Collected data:
=-=-=

import Mathlib
import Literature.MathematicalPhysics.QuantumFieldTheory.Balaban1983to89.B14RelBoundary

/-!
# `Balaban1983to89.B16Eq1101Subtraction` — the U = 1 subtraction missing from (1.101) of T. Bałaban, *Large field
renormalization. II*, Commun. Math. Phys. **122**, 355–392 (1989), doi:10.1007/bf01238433 [Balaban1989LargeFieldII],
p. 390 [PDF 36], against the inductive clause (2.30) of *Convergent renormalization expansions for lattice gauge
theories*, Commun. Math. Phys. **119**, 243–285 (1988), doi:10.1007/bf01217741 [Balaban1988Convergent], p. 260 [PDF 18].

CITATION HEADER (lean-in-tree rule 2026-08-18).  Reproduced: the bookkeeping behind ONE unprinted clause of a published
paper under adjudication by the audit cell `pub-balaban` (cell paper B16; GAPS row G-adv3-8 (A), adversarial reader 3,
gen 5–6).  Printed, p. 390 verbatim: *"A_k = A′_k + Σ_X 𝐑′^{(k)}(X,U_k) + Σ_X 𝐁′^{(k)}(X,U_k). (1.101) This new action
satisfies the induction hypothesis, as it follows from the construction and the properties of the new terms."*  The
hypothesis it must satisfy, [III] p. 260 verbatim: *"𝐑_k(U_k) = Σ_{j=1}^{k} [𝐑^{(j)}(Λ_j,U_k) − 𝐑^{(j)}(Λ_j,1)] (2.30)"*.
(1.101) carries the k-th 𝐑-sum UNSUBTRACTED; no sentence of B16 mentions the constant Σ_X 𝐑′^{(k)}(X,1).  Nothing of the
series is asserted; the manuscript is not cited for the disputed step.

WHAT IS CHECKED (finite sums only; every analytic input a NAMED HYPOTHESIS):
* `subtracted_form` — (1.101) rewritten in the (2.30) shape: `Σ_X 𝐑′(X,φ) = Σ_X [𝐑′(X,φ) − 𝐑′(X,1)] + c` with the
  U-independent constant `c = Σ_X 𝐑′^{(k)}(X,1)` (pure algebra);
* `subtracted_term_bound` — the subtracted terms obey TWICE the (1.100) bound, `‖𝐑′(X,φ) − 𝐑′(X,1)‖ ≤ 2e^{−p₀(g_k)}e^{−κd_k(X)}`,
  PROVIDED the trivial configuration `(1,0)` lies in the analyticity domain `Ũ^c_k(X,α̃₀,α̃₁)` (hypothesis `hone`; true
  for the printed definition [III] (2.34)–(2.39) p. 261, where every bound is a strict inequality satisfied with 0 on the
  left — reader-level, not typed here);
* `constant_bound` — the constant is charged to the vacuum-energy counterterm E_k within its p. 264 budget
  `O(1)Σ_n|Γ_n|`: with ANCHORING DATA (every second-group domain X contains a first-class component, p. 378 / (1.98);
  `anchor`, `above`) and the anchored tree-graph summability `Σ_{X ∈ above c} e^{−κd_k(X)} ≤ K` (the same leaf as
  `B14.RelBoundary.RelAnchoredBound`, hypothesis H4 of cell GAPS C-b01-J1 — never asserted), `‖c‖ ≤ e^{−p₀(g_k)}·K·#components`,
  and `constant_le_volume` turns `#components ≤ Σ_n|Γ_n|` (each component of Z_k ⊂ B = ∪Γ_j contains a cube of the
  determining set, [III] (2.1)–(2.3) p. 255; a hypothesis `hcard`) into the p. 264 shape;
* `eq1101_in_form230` — the three assembled: `∃ c, (∀ φ, Σ_X 𝐑′(X,φ) = Σ_X[𝐑′(X,φ) − 𝐑′(X,1)] + c) ∧ ‖c‖ ≤ e^{−p₀(g_k)} K vol`.
The mechanism is reused from `B14.RelBoundary.ringBound` (unit b01-g2); what is NEW is only the instantiation at the
constant `Σ_X 𝐑′^{(k)}(X,1)` — which is exactly the clause B16 does not print.  Load-bearing for the p. 260 "marginal
term" mechanism at later scales (GAPS G-adv3-8 (A)), not for (1.99)/(1.100) themselves.
-/

namespace Literature.MathematicalPhysics.QuantumFieldTheory.Balaban1983to89.B16.Eq1101

open Literature.MathematicalPhysics.QuantumFieldTheory.Balaban1983to89
open Finset

/-- (1.101) in the (2.30) shape: pure algebra, `Σ a = Σ (a − b) + Σ b`. [cite: Balaban1989LargeFieldII, (1.101) p.390;
Balaban1988Convergent, (2.30) p.260] -/
theorem subtracted_form {ι Φ : Type*} (G : Finset ι) (R' : ι → Φ → ℂ) (one φ : Φ) :
    ∑ X ∈ G, R' X φ = ∑ X ∈ G, (R' X φ - R' X one) + ∑ X ∈ G, R' X one := by
  rw [← Finset.sum_add_distrib]
  refine Finset.sum_congr rfl fun X _ => ?_
  ring

/-- The subtracted term obeys twice the (1.100) bound, given that the trivial configuration `one = (1,0)` lies in the
analyticity domain of every second-group domain (`hone`). [cite: Balaban1989LargeFieldII, (1.100) p.390] -/
theorem subtracted_term_bound (S : RelDomainSys) {Φ : Type*} (dom : S.Dom → Set Φ) (R' : S.Dom → Φ → ℂ)
    (p0val κ : ℝ) (h1100 : Ineq1100 S dom R' p0val κ) (one : Φ)
    (X : S.Dom) (hX : ¬ S.MeetsLF X) (hone : one ∈ dom X) (φ : Φ) (hφ : φ ∈ dom X) :
    ‖R' X φ - R' X one‖ ≤ 2 * (Real.exp (-p0val) * Real.exp (-κ * S.dj X)) := by
  have h1 := h1100 X hX φ hφ
  have h2 := h1100 X hX one hone
  calc ‖R' X φ - R' X one‖ ≤ ‖R' X φ‖ + ‖R' X one‖ := norm_sub_le _ _
    _ ≤ _ := by linarith

/-- THE CONSTANT `c = Σ_{X ∈ G} 𝐑′^{(k)}(X,1)` IS CHARGED TO E_k: with anchoring data (`anchor X ∈ comps` = a first-class
component contained in X, fibres `above c`, both hypotheses) and the anchored tree-graph summability `hK` (the leaf of
`B14.RelBoundary.RelAnchoredBound`, never asserted), `‖c‖ ≤ e^{−p₀(g_k)}·K·#comps`.  Instance of `B14.RelBoundary.ringBound`.
[cite: Balaban1989LargeFieldII, (1.100) p.390, p.378 ll.24–35; Balaban1988Convergent, p.264 (E_k budget)] -/
theorem constant_bound (S : RelDomainSys) {Φ : Type*} (dom : S.Dom → Set Φ) (R' : S.Dom → Φ → ℂ)
    (p0val κ : ℝ) (h1100 : Ineq1100 S dom R' p0val κ) (one : Φ)
    (G : Finset S.Dom) (hG : ∀ X ∈ G, ¬ S.MeetsLF X) (hone : ∀ X ∈ G, one ∈ dom X)
    {C : Type*} [DecidableEq C] (comps : Finset C) (above : C → Finset S.Dom) (anchor : S.Dom → C)
    (hmem : ∀ X ∈ G, anchor X ∈ comps) (habove : ∀ X ∈ G, X ∈ above (anchor X))
    (K : ℝ) (hK : ∀ c ∈ comps, ∑ X ∈ above c, Real.exp (-κ * S.dj X) ≤ K) :
    ‖∑ X ∈ G, R' X one‖ ≤ Real.exp (-p0val) * K * comps.card :=
  B14.RelBoundary.ringBound G comps above anchor (fun X => R' X one) (fun X => Real.exp (-κ * S.dj X))
    (Real.exp (-p0val)) K (Real.exp_pos _).le (fun _ => (Real.exp_pos _).le)
    (fun X hX => h1100 X (hG X hX) one (hone X hX)) hmem habove hK

/-- The p. 264 shape: `#comps ≤ vol` (= `Σ_n |Γ_n|` in cube units, a hypothesis: every component of `Z_k = Λ_k^c` lies in
the determining set `B = ∪_j Γ_j`, [III] (2.1)–(2.3)) gives `‖c‖ ≤ e^{−p₀(g_k)} K vol`. [cite: Balaban1988Convergent, p.264] -/
theorem constant_le_volume (p0val K vol : ℝ) (hK : 0 ≤ K) (n : ℕ) (hcard : (n : ℝ) ≤ vol)
    (c : ℂ) (hc : ‖c‖ ≤ Real.exp (-p0val) * K * n) :
    ‖c‖ ≤ Real.exp (-p0val) * K * vol :=
  hc.trans (mul_le_mul_of_nonneg_left hcard (mul_nonneg (Real.exp_pos _).le hK))

/-- ASSEMBLY: under the hypotheses above, (1.101) satisfies the (2.30) clause up to a U-independent constant within the
E_k budget: `∃ c, (∀ φ, Σ_X 𝐑′(X,φ) = Σ_X [𝐑′(X,φ) − 𝐑′(X,1)] + c) ∧ ‖c‖ ≤ e^{−p₀(g_k)} K vol`, and every subtracted term
obeys `2e^{−p₀(g_k)}e^{−κ d_k(X)}` on its analyticity domain.  This is the unprinted repair of GAPS G-adv3-8 (A), with its
inputs named: `hone` ((1,0) in the domains), `hmem`/`habove` (anchoring in first-class components), `hK` (anchored
tree-graph bound), `hcard` (components counted by the determining set). [cite: Balaban1989LargeFieldII, (1.101) p.390] -/
theorem eq1101_in_form230 (S : RelDomainSys) {Φ : Type*} (dom : S.Dom → Set Φ) (R' : S.Dom → Φ → ℂ)
    (p0val κ : ℝ) (h1100 : Ineq1100 S dom R' p0val κ) (one : Φ)
    (G : Finset S.Dom) (hG : ∀ X ∈ G, ¬ S.MeetsLF X) (hone : ∀ X ∈ G, one ∈ dom X)
    {C : Type*} [DecidableEq C] (comps : Finset C) (above : C → Finset S.Dom) (anchor : S.Dom → C)
    (hmem : ∀ X ∈ G, anchor X ∈ comps) (habove : ∀ X ∈ G, X ∈ above (anchor X))
    (K : ℝ) (hK0 : 0 ≤ K) (hK : ∀ c ∈ comps, ∑ X ∈ above c, Real.exp (-κ * S.dj X) ≤ K)
    (vol : ℝ) (hcard : (comps.card : ℝ) ≤ vol) :
    ∃ c : ℂ, (∀ φ : Φ, ∑ X ∈ G, R' X φ = ∑ X ∈ G, (R' X φ - R' X one) + c) ∧
      ‖c‖ ≤ Real.exp (-p0val) * K * vol ∧
      ∀ X ∈ G, ∀ φ ∈ dom X, ‖R' X φ - R' X one‖ ≤ 2 * (Real.exp (-p0val) * Real.exp (-κ * S.dj X)) := by
  refine ⟨∑ X ∈ G, R' X one, fun φ => subtracted_form G R' one φ, ?_, ?_⟩
  · exact constant_le_volume p0val K vol hK0 comps.card hcard _
      (constant_bound S dom R' p0val κ h1100 one G hG hone comps above anchor hmem habove K hK)
  · intro X hX φ hφ
    exact subtracted_term_bound S dom R' p0val κ h1100 one X (hG X hX) (hone X hX) φ hφ

end Literature.MathematicalPhysics.QuantumFieldTheory.Balaban1983to89.B16.Eq1101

=-=-=

— Task to carry out —
An exact copy of the lines above, from the one containing "B14.RelBoundary.ringBound G comps" through the one containing "theorem constant_le_volume (p0val", is the whole of the answer.

— Written solution —
  B14.RelBoundary.ringBound G comps above anchor (fun X => R' X one) (fun X => Real.exp (-κ * S.dj X))
    (Real.exp (-p0val)) K (Real.exp_pos _).le (fun _ => (Real.exp_pos _).le)
    (fun X hX => h1100 X (hG X hX) one (hone X hX)) hmem habove hK

/-- The p. 264 shape: `#comps ≤ vol` (= `Σ_n |Γ_n|` in cube units, a hypothesis: every component of `Z_k = Λ_k^c` lies in
the determining set `B = ∪_j Γ_j`, [III] (2.1)–(2.3)) gives `‖c‖ ≤ e^{−p₀(g_k)} K vol`. [cite: Balaban1988Convergent, p.264] -/
theorem constant_le_volume (p0val K vol : ℝ) (hK : 0 ≤ K) (n : ℕ) (hcard : (n : ℝ) ≤ vol)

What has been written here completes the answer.